▸ **What you need to do**
If a line below contains the string "loosely", return that line.
[Data in this exercise — start]
/-- item stmt-KontsevichZagierPeriods-4039 · target · rank 0 · closed · moot by None · by planner
why it might fail: (a) is elementary (two changes of variables + additivity); (b),(c) are the cruxes: no move-chain for any higher-Green-function value is known, all proofs are analytic or automorphic.
sources: Zhou2015, BruinierLiYang2025, Zhang1997, KontsevichZagier2001
[target] layer 1 of the sector: (a) the model torsion-biextension pair on y² = x³+1 (6-torsion pole
P = (2,3), arc between the 3-torsion points ∓Q = (0,∓1)): 9∫_{-1}^0 dx/((2−x)√(x³+1)) ≡ [∫_1^2 dx/x]
+ [∫_{-1}^∞ dx/√(x³+1)] in FormalRep/relations; (b) GKZLevelOnePair; (c) GKZLevelThreePair. -/
@[route_item "route-KontsevichZagierPeriods-TorsionLogsGKZ"]
def FirstPairs : Prop :=
  (∀ (r r₁ r₂ : Literature.NumberTheory.Transcendental.KZ.IntegralRep 1), r.domain = {x | x 0 ∈ Set.Ioo (-1:ℝ) 0} → Set.EqOn r.integrand (fun x => 9 / ((2 - x 0) * Real.sqrt (x 0 ^ 3 + 1))) r.domain → r₁.domain = {x | x 0 ∈ Set.Ioo (1:ℝ) 2} → Set.EqOn r₁.integrand (fun x => 1 / x 0) r₁.domain → r₂.domain = {x | -1 < x 0} → Set.EqOn r₂.integrand (fun x => 1 / Real.sqrt (x 0 ^ 3 + 1)) r₂.domain → Literature.NumberTheory.Transcendental.KZ.of r - Literature.NumberTheory.Transcendental.KZ.of r₁ - Literature.NumberTheory.Transcendental.KZ.of r₂ ∈ Literature.NumberTheory.Transcendental.KZ.relations) ∧ (∀ (r r' : Literature.NumberTheory.Transcendental.KZ.IntegralRep 3), r.domain = {x | ∀ i, x i ∈ Set.Ioo (0:ℝ) 1} → Set.EqOn r.integrand (fun x => (x 0) ^ (-(1:ℝ) / 6) * (1 - x 0) ^ (-(5:ℝ) / 6) * (1 - (1 - x 2) * x 0 / 2) ^ (-(1:ℝ) / 6) * ((x 1) ^ (-(1:ℝ) / 6) * (1 - x 1) ^ (-(5:ℝ) / 6) * (1 - (1 - x 2) * x 1 / 2) ^ (-(1:ℝ) / 6))) r.domain → r'.domain = {x | (x 0 ^ 2 + x 1 ^ 2) ^ 2 < 108 ∧ x 2 ∈ Set.Ioo (1:ℝ) (2 + Real.sqrt 3)} → Set.EqOn r'.integrand (fun x => 1 / x 2) r'.domain → Literature.NumberTheory.Transcendental.KZ.Equivalent r r') ∧ (∀ (r r' : Literature.NumberTheory.Transcendental.KZ.IntegralRep 3), r.domain = {x | ∀ i, x i ∈ Set.Ioo (0:ℝ) 1} → Set.EqOn r.integrand (fun x => (x 0) ^ (-(1:ℝ) / 3) * (1 - x 0) ^ (-(2:ℝ) / 3) * (1 - (1 - x 2) * x 0 / 2) ^ (-(1:ℝ) / 3) * ((x 1) ^ (-(1:ℝ) / 3) * (1 - x 1) ^ (-(2:ℝ) / 3) * (1 - (1 - x 2) * x 1 / 2) ^ (-(1:ℝ) / 3))) r.domain → r'.domain = {x | (x 0 ^ 2 + x 1 ^ 2) ^ 2 < 48 ∧ x 2 ∈ Set.Ioo (1:ℝ) 2} → Set.EqOn r'.integrand (fun x => 1 / x 2) r'.domain → Literature.NumberTheory.Transcendental.KZ.Equivalent r r')

/-- item stmt-KontsevichZagierPeriods-4040 · crux · rank 2 · closed · moot by None · by planner
why it might fail: Only analytic proofs exist (Legendre ODE + Gauss digamma; theta lifts). A chain must push Mellit's certificate through Stokes on a cut complex surface with log poles, where fibre integrals are period functions (not admissible primitives); may be a calculus-size counterexample.
sources: Zhou2015, BruinierLiYang2025, Zhang1997, GrossZagier1986
[crux] Mellit's case of GKZ (N = 1, z′ = i, z = ρ = e^{iπ/3}), Zhou2015 Remark 9: G₂^{PSL₂ℤ}(ρ, i) =
−(8π/3)∫₀¹ P_{-1/6}(ξ)² dξ = −(12/√3) log(2+√3). With Euler's integral P_{-1/6}(ξ) = (2π)⁻¹ ∫₀¹
t^{-1/6}(1−t)^{-5/6}(1−(1−ξ)t/2)^{-1/6} dt this is the 3-dim period identity J₁ := ∫_{(0,1)³}
Π_{u∈{t,s}} u^{-1/6}(1−u)^{-5/6}(1−(1−ξ)u/2)^{-1/6} dt ds dξ = 6√3·π·log(2+√3) = vol-integral of 1/w
over {(u²+v²)² < 108, 1 < w < 2+√3}. CLAIM: the two representations are KZ-equivalent. Expected
chain: compile Mellit's rational equivalence for the CM cycle pair on E_ρ × E_i (Kuga–Sato over
X(1), rigidified) through RationalEquivalenceActsByMoves, then a Zhang–Zhou bridge (Eichler-integral
manipulations) to Zhou's representation. [difficulty: XL] -/
@[route_item "route-KontsevichZagierPeriods-TorsionLogsGKZ"]
def GKZLevelOnePair : Prop :=
  ∀ (r r' : Literature.NumberTheory.Transcendental.KZ.IntegralRep 3), r.domain = {x | ∀ i, x i ∈ Set.Ioo (0:ℝ) 1} → Set.EqOn r.integrand (fun x => (x 0) ^ (-(1:ℝ) / 6) * (1 - x 0) ^ (-(5:ℝ) / 6) * (1 - (1 - x 2) * x 0 / 2) ^ (-(1:ℝ) / 6) * ((x 1) ^ (-(1:ℝ) / 6) * (1 - x 1) ^ (-(5:ℝ) / 6) * (1 - (1 - x 2) * x 1 / 2) ^ (-(1:ℝ) / 6))) r.domain → r'.domain = {x | (x 0 ^ 2 + x 1 ^ 2) ^ 2 < 108 ∧ x 2 ∈ Set.Ioo (1:ℝ) (2 + Real.sqrt 3)} → Set.EqOn r'.integrand (fun x => 1 / x 2) r'.domain → Literature.NumberTheory.Transcendental.KZ.Equivalent r r'
/-- **The whole clan stays within `6 b_{D.n - 1}` of its root, vertically** (Prop. 4.9 (2)):
every member's roof lies below the roof of `D` raised by `6 b_{D.n-1}`, and every member's
floor above the floor of `D` lowered by as much. [cite: Hochman2025, Prop 4.9 (2)] -/
theorem roof_le_of_mem_clan {Λ : ℝ} (hσ : σ.Good Λ) {F : Finset Diamond} {D E : Diamond}
    (hD : 0 < D.n) (hE : E ∈ clan σ F D) (x : ℝ) :
    E.roof σ x ≤ D.roof σ x + 6 * σ.b (D.n - 1) := by
  have := roof_dom_after_stage hσ F D 0 hD D.n E (by simpa [clan] using hE)
  rcases this with h0 | ⟨-, E', hE', hdom⟩
  · rw [clanStage_zero, Finset.mem_singleton] at h0
    subst h0
    linarith [σ.b_pos (E.n - 1)]
  · rw [clanStage_zero, Finset.mem_singleton] at hE'
    subst hE'
    have := hdom x
    simp only [Nat.sub_zero] at this
    linarith [σ.b_pos E.n]

/-- Floors of clan members lie above the lowered floor of the root (Prop. 4.9 (2)).
[cite: Hochman2025, Prop 4.9 (2)] -/
theorem floor_le_of_mem_clan {Λ : ℝ} (hσ : σ.Good Λ) {F : Finset Diamond} {D E : Diamond}
    (hD : 0 < D.n) (hE : E ∈ clan σ F D) (x : ℝ) :
    D.floor σ x - 6 * σ.b (D.n - 1) ≤ E.floor σ x := by
  have := floor_dom_after_stage hσ F D 0 hD D.n E (by simpa [clan] using hE)
  rcases this with h0 | ⟨-, E', hE', hdom⟩
  · rw [clanStage_zero, Finset.mem_singleton] at h0
    subst h0
    linarith [σ.b_pos (E.n - 1)]
  · rw [clanStage_zero, Finset.mem_singleton] at hE'
    subst hE'
    have := hdom x
    simp only [Nat.sub_zero] at this
    linarith [σ.b_pos E.n]

/-- The clan of a level-`0` diamond is the diamond itself. [folklore] -/
theorem clan_of_level_zero {F : Finset Diamond} {D : Diamond} (hD : D.n = 0) :
    clan σ F D = {D} := by
  rw [clan, hD, clanStage_zero]
import Mathlib
import Literature.AlgebraicGeometry.CossartPiltant200819.Thm15FrameSHE2019
import Summits.ResolutionOfSingularities.ResolutionOfSingularities.Theorems.RadicialJungCleanModelsCleanLU3DimThreeCentre
import Summits.ResolutionOfSingularities.ResolutionOfSingularities.Theorems.FrobeniusClosingSteerRadicandSingularCriterion
import Summits.ResolutionOfSingularities.ResolutionOfSingularities.Theorems.CleanModels.Negative.CossartPiltant2019Thm15iFrameFalse
import Literature.AlgebraicGeometry.Resolution.TranscendenceDefect
import HarnessLib

/-!
# Crux `DescentPerfectToAll` (stmt-ResolutionOfSingularities-0549) — lens 5 «transfer from the solved sibling», g6:
# the BASE-SIDE reading of Cossart–Piltant 2019, Thm 1.5 (i), and its `p = 2` tooth for `stub_cleanLU3Defect`
# (rev 1.6: and for the rev-22 residue `stub_cleanLU3DefectNonDiscrete`, with the odd-`p` residual typed;
# rev 1.7: §3d exit tests for that residual — `AffineChartCriterion`, `AffineChartWitness`, `affineChart_cleanLUConcl` ✓, `KRatSandwichAt`)

CENSUS workfile (res-B-lens-5 g6, 2026-08-28/29).  OURS · CANDIDATE · counted 0.  Nothing here proves resolution in
characteristic `p`; no crux, stub or named fact is proved here; Hironaka 2017 is not used.  Customer: the line lead of
crux stmt-15917 `RadicialJung.CleanModels`, skeleton `Cruxes/CleanModels/Lines/Sketch.lean` rev 17, whose research residue is
the registered stub `stub_cleanLU3Defect` (clean local uniformization at 3-dimensional centres for valuations at which the
`K^p`-line of `g₀` is IMMEDIATE), and the slot `via_clean_models` of this crux (0549 ⟸ CleanModels, ✓ G1′).

## What print gives (page-verified on the held text `paper:cossart2019-resolution-singularities-arithmetical-threefolds`,
## J. Algebra 529 (2019) 268–535; `pNNNN` = PDF page, journal page in brackets)

* Thm 1.5 (p0004–p0005 [271–272]): `S` excellent regular local, `dim S = 3`, residue characteristic `p`; `h = X^p + f₁X^{p-1}
  + ⋯ + f_p` reduced; case (i) `char K = p`, `f₁ = ⋯ = f_{p-1} = 0`; `μ` a valuation of `L` centred in `m_S` ⟹ a composition of
  LOCAL HIRONAKA-PERMISSIBLE blowing ups `(𝒳₀,x₀) ← ⋯ ← (𝒳_r,x_r)`, `x_i` = centre of `μ`, `(𝒳_r,x_r)` regular.
* Cor 5.6 (p0138 [405]): «Theorem 1.5 is then an immediate consequence of [31] Main Theorem 1.3 (`m(x) < p`), Theorem 2.81
  (`(m(x), ω(x)) = (p, 0)`) and Theorem 5.5», after Cor 4.19 (condition (E)).  [31] = Cossart–Piltant, RACSAM 108 (2014)
  113–151 («case of small multiplicity»).  p0006 [273]: «The main issue for proving Theorem 1.5 is to achieve `m(x_{r₁}) < p`
  for some `r₁ ≥ 0`; achieving `(𝒳_r,x_r)` regular, i.e. `m(x_r) = 1`, is then relatively easy and has been proved in [31].»
* THE PHASE `m = p` IS BASE-SIDE.  Prop 2.22 (p0027 [294], setting (2.1) p0014 [281]: `h` monic of degree `m = m(x)`):
  a Hironaka-permissible blowing up w.r.t. `E` at `x` sits in a square (2.17) over the blowing up `σ : 𝒮′ → Spec S` along
  `W = η(𝒴)`, `I(𝒴) = (Z, {u_j}_{j∈J})`, the point at infinity is not on `𝒳′`, and `𝒳′_{s′} = Spec S′[X′]/(h′)` with
  `h′ = u_{j₀}^{-m} h(Z)` (2.18) — for `h = X^p - g`: `h′ = X′^p - (g - θ^p)/u^p`, new radicand `c^p g + d^p`, `c = 1/u ≠ 0`.
  Every blowing up of CP's `m = p` phase is of this form: Lemma 4.14 / Cor 4.19 (p0131–p0135 [398–402]) are stated AS
  compositions «(2.17) w.r.t. `E = ∅`» (diagram (4.19)); Thm 2.81 (p0074 [341]) produces «a Hironaka-permissible center
  `𝒴 ⊂ (𝒳,x)` w.r.t. `E`»; the sequences (5.3) of Thm 5.5 carry «projections `η_i : (𝒳_i,x_i) → Spec S_i`» and «all
  permissibility conditions (Definitions 2.20, 3.1 and 3.5) always refer to the reduced total transform `E_i` of `E` in `S_i`»
  (p0137 [404] l. 24–35); Prop 2.10 (p0021 [288]): at a point of multiplicity `m = deg h`, `η⁻¹(m_S) = {x}`, `k(x) = S/m_S`.
* THE PHASE `m < p` ([31]) IS NOT BASE-SIDE in general — this is exactly the over-read that killed F-110
  (`CossartPiltant2019_thm_1_5_i_frame`, refuted ✓p676727, witness `p = 5`, `f = x²y`, `m = 3 < p` from the start): at a point
  of multiplicity `m < p = deg_X h` a permissible blow-up divides `h` by the `m`-th (not the `p`-th) power of the exceptional
  parameter, so the transform is no longer monic in `X`.  [31] is HELD (`paper:doi-10-1007-s13398-012-0103-5`, HAL 2012 = RACSAM
  108 (2014)); its Main Theorem 0.3 (p0002) works in the regular FOURFOLD `R ⊇ X` with Hironaka-permissible centres, and p0004
  l.13–14 reads verbatim: «Since it is assumed that m(x) < p, (X, x) is already regular if p = 2, so we assume p ⩾ 3 from now
  on.» — the `[31]`-phase is EMPTY at `p = 2`.
* Thm 2.81 reads `(m, ω) = (p, 0)` ⟹ reach `m(x_r) < p` by finitely many independent combinatorial blow-ups; it is NOT an
  equivalence «`(p,0)` under (E) ⟺ loosely clean» (answer to the lead's NOTES-g1 «critic hour» question: not in print).
* Dictionary to the typed tower: `L = K[X]/(X^p - f)` is purely inseparable over `K`, so a valuation ring `O` of `K` has a
  UNIQUE extension `μ` to `L` and CP's `x_i` (centre of `μ`) lies over the centre `s_i` of `O` on `𝒮_i`; `B_i = O_{𝒮_i,s_i}`,
  `g_i` = the current radicand (`h_i = X_i^p - g_i ∈ S_i[X_i]`), `B_i[X]/(X^p - g_i)` is local (finite over `B_i`, one point
  over `s_i`), so «`(𝒳_r,x_r)` regular» is `IsRegularLocalRing (AdjoinRoot (X^p - C g_n))` and «`m(x_i) < p`» is
  `∀ c, g_i - c^p ∉ 𝔪^p` (`m(x) = min (p, ord_𝔪 (g - c^p))` for any `c` with `c̄^p = ḡ`, `= 1` if `ḡ ∉ κ(s)^p`).
* CORNER (flagged, then mostly discharged from print): the typed statements quantify over ALL valuation rings `O ⊇ S`,
  and so does Thm 1.5 — p0005 [272] l.6 verbatim «Let μ be a valuation of L which is centered in m_S» (no residual
  algebraicity; CP's own (LU) p0118 [385] restricts to `k_v | k` algebraic only in the REDUCTION of Thm 1.1 to Thm 1.5,
  Prop 4.6 / 4.10).  For a residually transcendental `O` the centres `s_i` become non-closed (`dim B_i ≤ 2`) mid-sequence;
  base-sideness of those steps rests on (a) p0005 l.12–13 «We develop an approach … in any dimension n := dim S ≥ 1» (setting
  (2.1) and Prop 2.22 are stated for every `n`), and (b) the E-free core of Prop 2.22's proof: a Hironaka-permissible centre
  `𝒴 ∋ x` with `x ∈ Sing_m`, `m = deg h`, has `I(𝒴) = (Z, {u_j}_{j∈J})` by Prop 2.10, whence the square (2.17).  What remains a
  READING (not a quoted sentence) is only that CP's blow-ups while `m(x_i) = p` are taken at points of `Sing_p` — which is what
  «Hironaka-permissible» (normal flatness) forces.

## What this file types (kernel-checked compositions; the two literature-shaped `Prop`s are HYPOTHESES, never facts here)

* `CpThm15iFrameAt p` — the body of F-110 at ONE prime `p` (so `CossartPiltant2019_thm_1_5_i_frame ↔ ∀ p, p.Prime →
  CpThm15iFrameAt p`, `frame_iff`, `rfl`); `not_forall_frameAt` (= ✓p676727).
* `CpBaseSidePhaseAt p` — the SAME tower with the printed end-state of the `m = p` phase: «`m(x_n) < p`», typed
  `∀ c, g n - c^p ∉ 𝔪^p` (multiplicity of `B[X]/(X^p - g)` at its point over the closed point is `min (p, ord_𝔪 (g - c^p))`
  for any `c` with the right residue, and `1` if `ḡ ∉ κ^p`).  This is what Cor 5.6's proof gives for EVERY `p`
  (reading above); `baseSidePhaseAt_of_frameAt`: it is weaker than the frame.
* `p = 2`: `m < 2` is `m = 1` is REGULAR, so the phase `m < p` is empty and `frameAt_two_iff_baseSidePhaseAt_two :
  CpThm15iFrameAt 2 ↔ CpBaseSidePhaseAt 2` (tree ✓ `isRegularLocalRing_adjoinRoot_iff`).  Consequently F-110 AT `p = 2` is
  the printed theorem read base-side, and (`cleanLU3DefectAt_two_of_frameAt_two`) the `p = 2` instance of the research
  residue `stub_cleanLU3Defect` follows from it — IMMEDIATE valuations included, over every field of characteristic 2.
* `p ≥ 3`: `cleanLU3At_of_baseSidePhaseAt_of_lowMultToCleanAt` — clean LU at 3-dimensional centres (`CleanLU3At p`, the
  shape of `stub_cleanLU3Defect` without its immediacy hypothesis) follows from the printed phase `CpBaseSidePhaseAt p` AND the
  residual `LowMultToCleanAt p` («a representative of the line of multiplicity `< p` at a regular centre can be cleaned along
  the valuation by a finitely generated enlargement»).  The residual is a genuine special case of the clean-LU problem (it is
  NOT formal: the point blow-up of `Z^p - F`, `2 ≤ ord F ≤ p - 1`, has exceptional exponent `ord F ≢ 0 (mod p)` — clean off the
  strict transform — but later exponents can be `≡ 0`; immediate valuations are where it bites).  `lowMultToCleanAt_two`:
  at `p = 2` the residual is trivially true.

REV 1.6 (g8, 2026-08-29; Sketch rev 22 currency, companion memo `T44iii-anchor-perprime-lens5-g8.md`): §3c types the lead's
registered residue `stub_cleanLU3DefectNonDiscrete` (classes (B)/(C): zero-dimensional, NOT discrete of rank one) at ONE prime —
`CleanLU3DefectNonDiscreteAt p`, verbatim (`cleanLU3DefectNonDiscreteAt_iff_rev22`, `Iff.rfl`) — and the PER-PRIME CUT of it:
`cleanLU3DefectNonDiscreteAt_two_of_frameAt_two : CpThm15iFrameAt 2 → CleanLU3DefectNonDiscreteAt 2` (p = 2 is a printed corollary
mod F-112: the [31]-phase is empty, every blow-up of CP's proof sits in Prop 2.22's square), and for odd `p`
`cleanLU3DefectNonDiscreteAt_of_baseSidePhaseAt_of_lowMult : CpBaseSidePhaseAt p → LowMultToCleanNonDiscreteAt p →
CleanLU3DefectNonDiscreteAt p`, where `LowMultToCleanNonDiscreteAt p` («multiplicity `< p` at a regular centre ⟹ loosely clean
along a zero-dimensional NON-DISCRETE `O` with no best approximation», the rev-22 hypotheses verbatim) is the ONE unprinted
residual — RESEARCH, expected true, not a corollary of Thm 1.5(i) + Prop 2.22 at odd `p` (Cor 5.6: points with `1 < m < p` go to
[31] in the regular fourfold, outside the square; critic TRIAGE-44 §(iii)'s anchor is corrected to p = 2 by the memo).  The g6
composition is refactored through `exists_lowMultModel_of_baseSidePhaseAt` (the printed phase delivers a finitely generated
regular model carrying a representative of multiplicity `< p`); statements of rev ≤ 1.5a are unchanged.

RECOMMENDATIONS to the lead (memo `STUBPLAN-cleanLU3Defect-cpBaseSide-lens5.md`): (R1) re-parametrise the vacuous
✓ `cleanLU_of_frame_of_dimThreeCentre` to the per-prime hypothesis `CpThm15iFrameAt p` (its proof uses `hF` at the one prime);
(R2) cut `stub_cleanLU3Defect` into `p = 2` (⟸ per-prime frame at 2, a PRINTED input to be typed by INPUTS with the erratum's
diagnosis corrected: the over-read step is the `[31]`-phase, empty at `p = 2`) and `p` odd (research, = `LowMultToCleanAt p`
for immediate valuations after the printed phase).  [cite: CossartPiltant2019, Thm. 1.5 (i), Prop. 2.10, Prop. 2.22,
Lemma 4.14, Cor. 4.19, Thm. 2.81, Thm. 5.5, Cor. 5.6]
-/

noncomputable section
[Data in this exercise — finish]
▸ **Answer to the exercise**
  equivalence «`(p,0)` under (E) ⟺ loosely clean» (answer to the lead's NOTES-g1 «critic hour» question: not in print).
CleanLU3DefectNonDiscreteAt p`, where `LowMultToCleanNonDiscreteAt p` («multiplicity `< p` at a regular centre ⟹ loosely clean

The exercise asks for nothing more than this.